import Summits.QuantumFields.BalabanUV.T4Continuum.Support.NE7EnergyGradRateWLogGeneric
import Summits.QuantumFields.BalabanUV.T4Continuum.Support.NE7EnergyClassPoincareGeneric
import Summits.QuantumFields.BalabanUV.T4Continuum.Support.NE7AllMinimisersSmallGeneric
import Summits.QuantumFields.BalabanUV.T4Continuum.Support.NE7EnergyRateWSU2End
import HarnessLib

/-!
# NE7EnergyGradRateWLogGenericEnd — PORT MAP P3.6e: gen 108's `NE7EnergyGradRateWSU2LogEnd` AT `d = 4`, ANY BLOCK SIZE `L ≥ 2`, ANY `U(n)` — (i) the displays of P3.6d
# `ne3EnergyGradRateWSup_log_L` discharged by ✓ p807957 `classPackage` (**`ne3EnergyGradRateWSup_log_anyGroup_L`**, no displayed class hypothesis); (ii) the END's currency
# over the small data (**`ne3EnergyGradRateWSup_smallData_log_L`**): `b = ε∕4` via the road's ✓ p810303 `all_minimisers_small_generic`, `residualScale_mono_b`, the competitor line
# `ε∕4 + 226·320²·L²·(ε∕4)² ≤ ε` folded into `ε₀` (`ε ≤ 12∕(226·320²·L²)`)

Cell `pub-balaban`, rung (B)+1 sub-cell t4, lineage `b2b-balaban-t4-ne7b-p1` (row NE7b OWNER + CRUX PROVER), generation 156 — PORT MAP item P3.6e of the road t4-ne7-p1 g109
([NE7P1-G109-INBOX-3]; memo `t4/b2b-balaban-t4-ne7-p1-g109/ROAD-G109.md` §3, recipe `2 ↦ L`), claimed [NE7bP1-G156-INBOX-6].  Proof = gen 108's verbatim under the recipe.
WHAT ([folklore]; 0 def, 0 sorry).  `ne3EnergyGradRateWSup_log_anyGroup_L`, **`ne3EnergyGradRateWSup_smallData_log_L`** (the T-E_w♯ + (Gᶜ_w) input of the docked END at block size
`L`, modulo the log-tolerant (10)-type letters — theorems for every minimiser over the small data by ✓ p811267 `all_minimisers_fluxGrad_generic`).
HONEST FRAMING (page 1): composition; the log-tolerant flux-gradient letters are HYPOTHESES here; nothing of Bałaban's asserted as an axiom; constants existential; NOT NE3∕NE7 as spine
nodes; row NE7b (`T4WeightBudget.RelWeightBound`) NOT PRINTED ∕ NOT PROVED; spine count = dagwriter∕referees' call; finite 4-torus — NOT infinite volume, NOT mass gap, NOT
BetaPertH, NOT Clay (continuum YM on T⁴ ⇐ BetaPertH ∧ nine spine estimates).
-/

set_option autoImplicit false

open scoped BigOperators Matrix Matrix.Norms.L2Operator
open NormedSpace Finset Set

namespace Summit.QuantumFields.BalabanUV.T4Continuum.NE7EnergyGradRateWLogGenericEnd

open Literature.MathematicalPhysics.QuantumFieldTheory.Balaban1983to89
open B7Prop1Explicit B7Prop2Explicit
open T4AveragingDeficitWall (IsUnitaryCfg IsSkewDir SmallField vary Ad covGrad flux)
open T4AveragingDeficitWallBoundary (IsPeriodicCfg periodBox)
open AveragingDeficitPeriodicCounting (IsPeriodicDir)
open MinimalActionSandwich (IsMinimiser)
open MinimalActionRate (sfClass Regular)
open NE3EnergyShapes (IsUnitarySite IsPeriodicSite residualScale residualScale_nonneg)
open NE3EnergyWeightedShapes (energyNormW energyNormW_nonneg)
open NE7EnergyGradRateWLogGeneric (ne3EnergyGradRateWSup_log_L)
open NE7EnergyClassPoincareGeneric (classPackage)
open NE7EnergyRateWSU2End (residualScale_mono_b)
open NE7AllMinimisersSmallGeneric (all_minimisers_small_generic)

noncomputable section

variable {n : Type} [Fintype n] [DecidableEq n]

/-- **T-E_w♯ + (Gᶜ_w) AT BLOCK SIZE `L ≥ 2`, ANY `U(n)`, NO DISPLAYED CLASS HYPOTHESIS, MODULO THE LOG-TOLERANT (10)-TYPE LETTERS** (P3.6d with its three displays discharged by
`classPackage` at `d = 4`). [folklore] -/
theorem ne3EnergyGradRateWSup_log_anyGroup_L [Nonempty n] {L : ℕ} (hL : 2 ≤ L) :
    ∃ ε₀ : ℝ, 0 < ε₀ ∧ ∀ ε : ℝ, 0 < ε → ε ≤ ε₀ → ∀ b g c : ℝ, 0 ≤ b → b + 226 * 320 ^ 2 * (L : ℝ) ^ 2 * b ^ 2 ≤ ε → 0 < g → 0 ≤ c →
      ∀ θ : ℝ, 0 < θ → θ ^ 18 = ((L : ℝ))⁻¹ →
      ∃ C s : ℝ, 0 ≤ C ∧ 0 ≤ s ∧ ∀ (N : ℕ) [NeZero N], ∃ ΛG : ℝ, 0 ≤ ΛG ∧ ∀ (dom : Set (Site 4 → Fin 4 → (Matrix n n ℂ)ˣ)),
        ∀ k : ℕ, 1 ≤ k → ∀ V ∈ dom, ∀ UA UB : Site 4 → Fin 4 → (Matrix n n ℂ)ˣ,
          IsMinimiser 4 (sfClass 4 L N ε) L N k V UA → IsMinimiser 4 (sfClass 4 L N ε) L N (k + 1) V UB → Regular 4 L N b g (k + 1) UB →
          (∀ (x : Site 4) (κ : Fin 4) (π : T4AveragingDeficitWall.Plane 4), ‖covGrad UA (flux UA) x κ π‖ ≤ c * (1 + (k : ℝ)) / ((L : ℝ) ^ k) ^ 3) →
          (∀ (x : Site 4) (κ : Fin 4) (π : T4AveragingDeficitWall.Plane 4), ‖covGrad UB (flux UB) x κ π‖ ≤ c * (1 + ((k + 1 : ℕ) : ℝ)) / ((L : ℝ) ^ (k + 1)) ^ 3) →
          ∃ (u : Site 4 → (Matrix n n ℂ)ˣ) (Z : Site 4 → Fin 4 → Matrix n n ℂ),
            IsUnitarySite u ∧ IsPeriodicSite u ((N * L ^ k : ℕ) : ℤ) ∧
            IsSkewDir Z ∧ IsPeriodicDir Z ((N * L ^ k : ℕ) : ℤ) ∧
            gaugeAct u UA = vary (rescale L (bavg L UB)) Z 1 ∧
            energyNormW L k (rescale L (bavg L UB)) Z (periodBox (N * L ^ k)) ≤ C * residualScale 4 L N b g k ∧
            (∀ (x : Site 4) (κ : Fin 4), ‖Z x κ‖ ≤ s * (((L : ℝ))⁻¹) ^ k) ∧
            (∀ (κ : Fin 4) (x : Site 4) (μ : Fin 4),
              ‖Ad (rescale L (bavg L UB) (x + e κ) μ) (Z (x + e μ) κ) - Z x κ‖ ≤ ΛG * θ ^ (38 * k)) := by
  obtain ⟨θ₀, CF, CE, hθ₀, -, -, hCE, -, hcap, hls, -, hPE⟩ := classPackage (n := n) (d := 4) (by norm_num) hL
  have hcap' : 512 * (((4 : ℕ) : ℝ) + 1) * (((4 : ℕ) : ℝ) + 4) * (L : ℝ) ^ 2 * θ₀ ≤ 1 := by
    push_cast at hcap ⊢
    nlinarith [hθ₀, sq_nonneg (L : ℝ)]
  exact ne3EnergyGradRateWSup_log_L (n := n) hL hCE hθ₀ hcap' (fun hε hεθ k => hls hε hεθ k)
    (fun N _ hN ε hε hεθ j W hW => hPE hN hε hεθ j W hW)

/-- **T-E_w♯ + (Gᶜ_w) IN THE END's CURRENCY OVER THE SMALL DATA, AT BLOCK SIZE `L ≥ 2`, ANY `U(n)`, MODULO THE LOG-TOLERANT (10)-TYPE LETTERS** (gen 108's
`ne3EnergyGradRateWSup_SU2_smallData_log` under the recipe; `b = ε∕4`). [folklore] -/
theorem ne3EnergyGradRateWSup_smallData_log_L [Nonempty n] {L : ℕ} (hL : 2 ≤ L) :
    ∃ ε₀ : ℝ, 0 < ε₀ ∧ ∀ ε : ℝ, 0 < ε → ε ≤ ε₀ → ∀ (N : ℕ) [NeZero N], 1 ≤ N → ∃ δV : ℝ, 0 < δV ∧
      ∀ g c : ℝ, 0 < g → 0 ≤ c → ∀ θ : ℝ, 0 < θ → θ ^ 18 = ((L : ℝ))⁻¹ →
      ∃ C ΛG : ℝ, 0 ≤ C ∧ 0 ≤ ΛG ∧
        ∀ dom : Set (Site 4 → Fin 4 → (Matrix n n ℂ)ˣ),
          dom ⊆ {V : Site 4 → Fin 4 → (Matrix n n ℂ)ˣ | IsUnitaryCfg V ∧ IsPeriodicCfg V (N : ℤ) ∧ SmallField V δV} →
          ∀ k : ℕ, 1 ≤ k → ∀ V ∈ dom, ∀ UA UB : Site 4 → Fin 4 → (Matrix n n ℂ)ˣ,
            IsMinimiser 4 (sfClass 4 L N ε) L N k V UA → IsMinimiser 4 (sfClass 4 L N ε) L N (k + 1) V UB → Regular 4 L N ε g (k + 1) UB →
            (∀ (x : Site 4) (κ : Fin 4) (π : T4AveragingDeficitWall.Plane 4), ‖covGrad UA (flux UA) x κ π‖ ≤ c * (1 + (k : ℝ)) / ((L : ℝ) ^ k) ^ 3) →
            (∀ (x : Site 4) (κ : Fin 4) (π : T4AveragingDeficitWall.Plane 4), ‖covGrad UB (flux UB) x κ π‖ ≤ c * (1 + ((k + 1 : ℕ) : ℝ)) / ((L : ℝ) ^ (k + 1)) ^ 3) →
            ∃ (u : Site 4 → (Matrix n n ℂ)ˣ) (Z : Site 4 → Fin 4 → Matrix n n ℂ),
              IsUnitarySite u ∧ IsPeriodicSite u ((N * L ^ k : ℕ) : ℤ) ∧
              IsSkewDir Z ∧ IsPeriodicDir Z ((N * L ^ k : ℕ) : ℤ) ∧
              gaugeAct u UA = vary (rescale L (bavg L UB)) Z 1 ∧
              energyNormW L k (rescale L (bavg L UB)) Z (periodBox (N * L ^ k)) ≤ C * residualScale 4 L N ε g k ∧
              (∀ (κ : Fin 4) (x : Site 4) (μ : Fin 4),
                ‖Ad (rescale L (bavg L UB) (x + e κ) μ) (Z (x + e μ) κ) - Z x κ‖ ≤ ΛG * θ ^ (38 * k)) := by
  obtain ⟨ε₁, hε₁, H1⟩ := ne3EnergyGradRateWSup_log_anyGroup_L (n := n) hL
  obtain ⟨ε₂, hε₂, H2⟩ := all_minimisers_small_generic (n := n) hL
  have hcL : (0 : ℝ) < 12 / (226 * 320 ^ 2 * (L : ℝ) ^ 2) := by
    have : (0 : ℝ) < (L : ℝ) := by exact_mod_cast (show 0 < L by omega)
    positivity
  refine ⟨min ε₁ (min ε₂ (12 / (226 * 320 ^ 2 * (L : ℝ) ^ 2))), lt_min hε₁ (lt_min hε₂ hcL), ?_⟩
  intro ε hε hεle N _ hN
  have hεε₁ : ε ≤ ε₁ := hεle.trans (min_le_left _ _)
  have hεε₂ : ε ≤ ε₂ := hεle.trans ((min_le_right _ _).trans (min_le_left _ _))
  have hε12 : ε ≤ 12 / (226 * 320 ^ 2 * (L : ℝ) ^ 2) := hεle.trans ((min_le_right _ _).trans (min_le_right _ _))
  obtain ⟨δV, hδV, Hsmall⟩ := H2 ε hε hεε₂ N hN
  refine ⟨δV, hδV, ?_⟩
  intro g c hg hc θ hθ hθ18
  -- the theorem at `b = ε/4`: the line `ε/4 + c(L)·(ε/4)² ≤ ε` from `c(L)·ε ≤ 12`
  have hb : (0 : ℝ) ≤ ε / 4 := by positivity
  have hL2 : (0 : ℝ) < 226 * 320 ^ 2 * (L : ℝ) ^ 2 := by
    have : (0 : ℝ) < (L : ℝ) := by exact_mod_cast (show 0 < L by omega)
    positivity
  have hcε : 226 * 320 ^ 2 * (L : ℝ) ^ 2 * ε ≤ 12 := by
    rw [le_div_iff₀ hL2] at hε12; linarith
  have hbq : ε / 4 + 226 * 320 ^ 2 * (L : ℝ) ^ 2 * (ε / 4) ^ 2 ≤ ε := by
    have e : 226 * 320 ^ 2 * (L : ℝ) ^ 2 * (ε / 4) ^ 2 = (226 * 320 ^ 2 * (L : ℝ) ^ 2 * ε) * ε / 16 := by ring
    rw [e]
    nlinarith
  obtain ⟨C, s, hC, -, HC⟩ := H1 ε hε hεε₁ (ε / 4) g c hb hbq hg hc θ hθ hθ18
  obtain ⟨ΛG, hΛG, HN⟩ := HC N
  refine ⟨C, ΛG, hC, hΛG, fun dom hdom => ?_⟩
  intro k hk V hV UA UB hA hB hreg hgA hgB
  -- every minimiser of the `ε`-class is `SmallField ((ε/4)/M²)`: `U_B` is `Regular (ε/4) g`
  have hsmallB := Hsmall V (hdom hV) (k + 1) UB hB
  have hreg' : Regular 4 L N (ε / 4) g (k + 1) UB := ⟨hreg.unitary, hreg.periodic, hsmallB, hreg.grad⟩
  obtain ⟨u, Z, hu, huP, hZs, hZP, hgauge, hE, -, hG⟩ := HN dom k hk V hV UA UB hA hB hreg' hgA hgB
  refine ⟨u, Z, hu, huP, hZs, hZP, hgauge, hE.trans (mul_le_mul_of_nonneg_left ?_ hC), hG⟩
  exact residualScale_mono_b 4 L N k hb (by linarith)

end

end Summit.QuantumFields.BalabanUV.T4Continuum.NE7EnergyGradRateWLogGenericEnd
•••••
◆ Your task
For the entries above, state how many lines contain the word "hgauge". Provide the number by itself.

◆ Solved exercise
2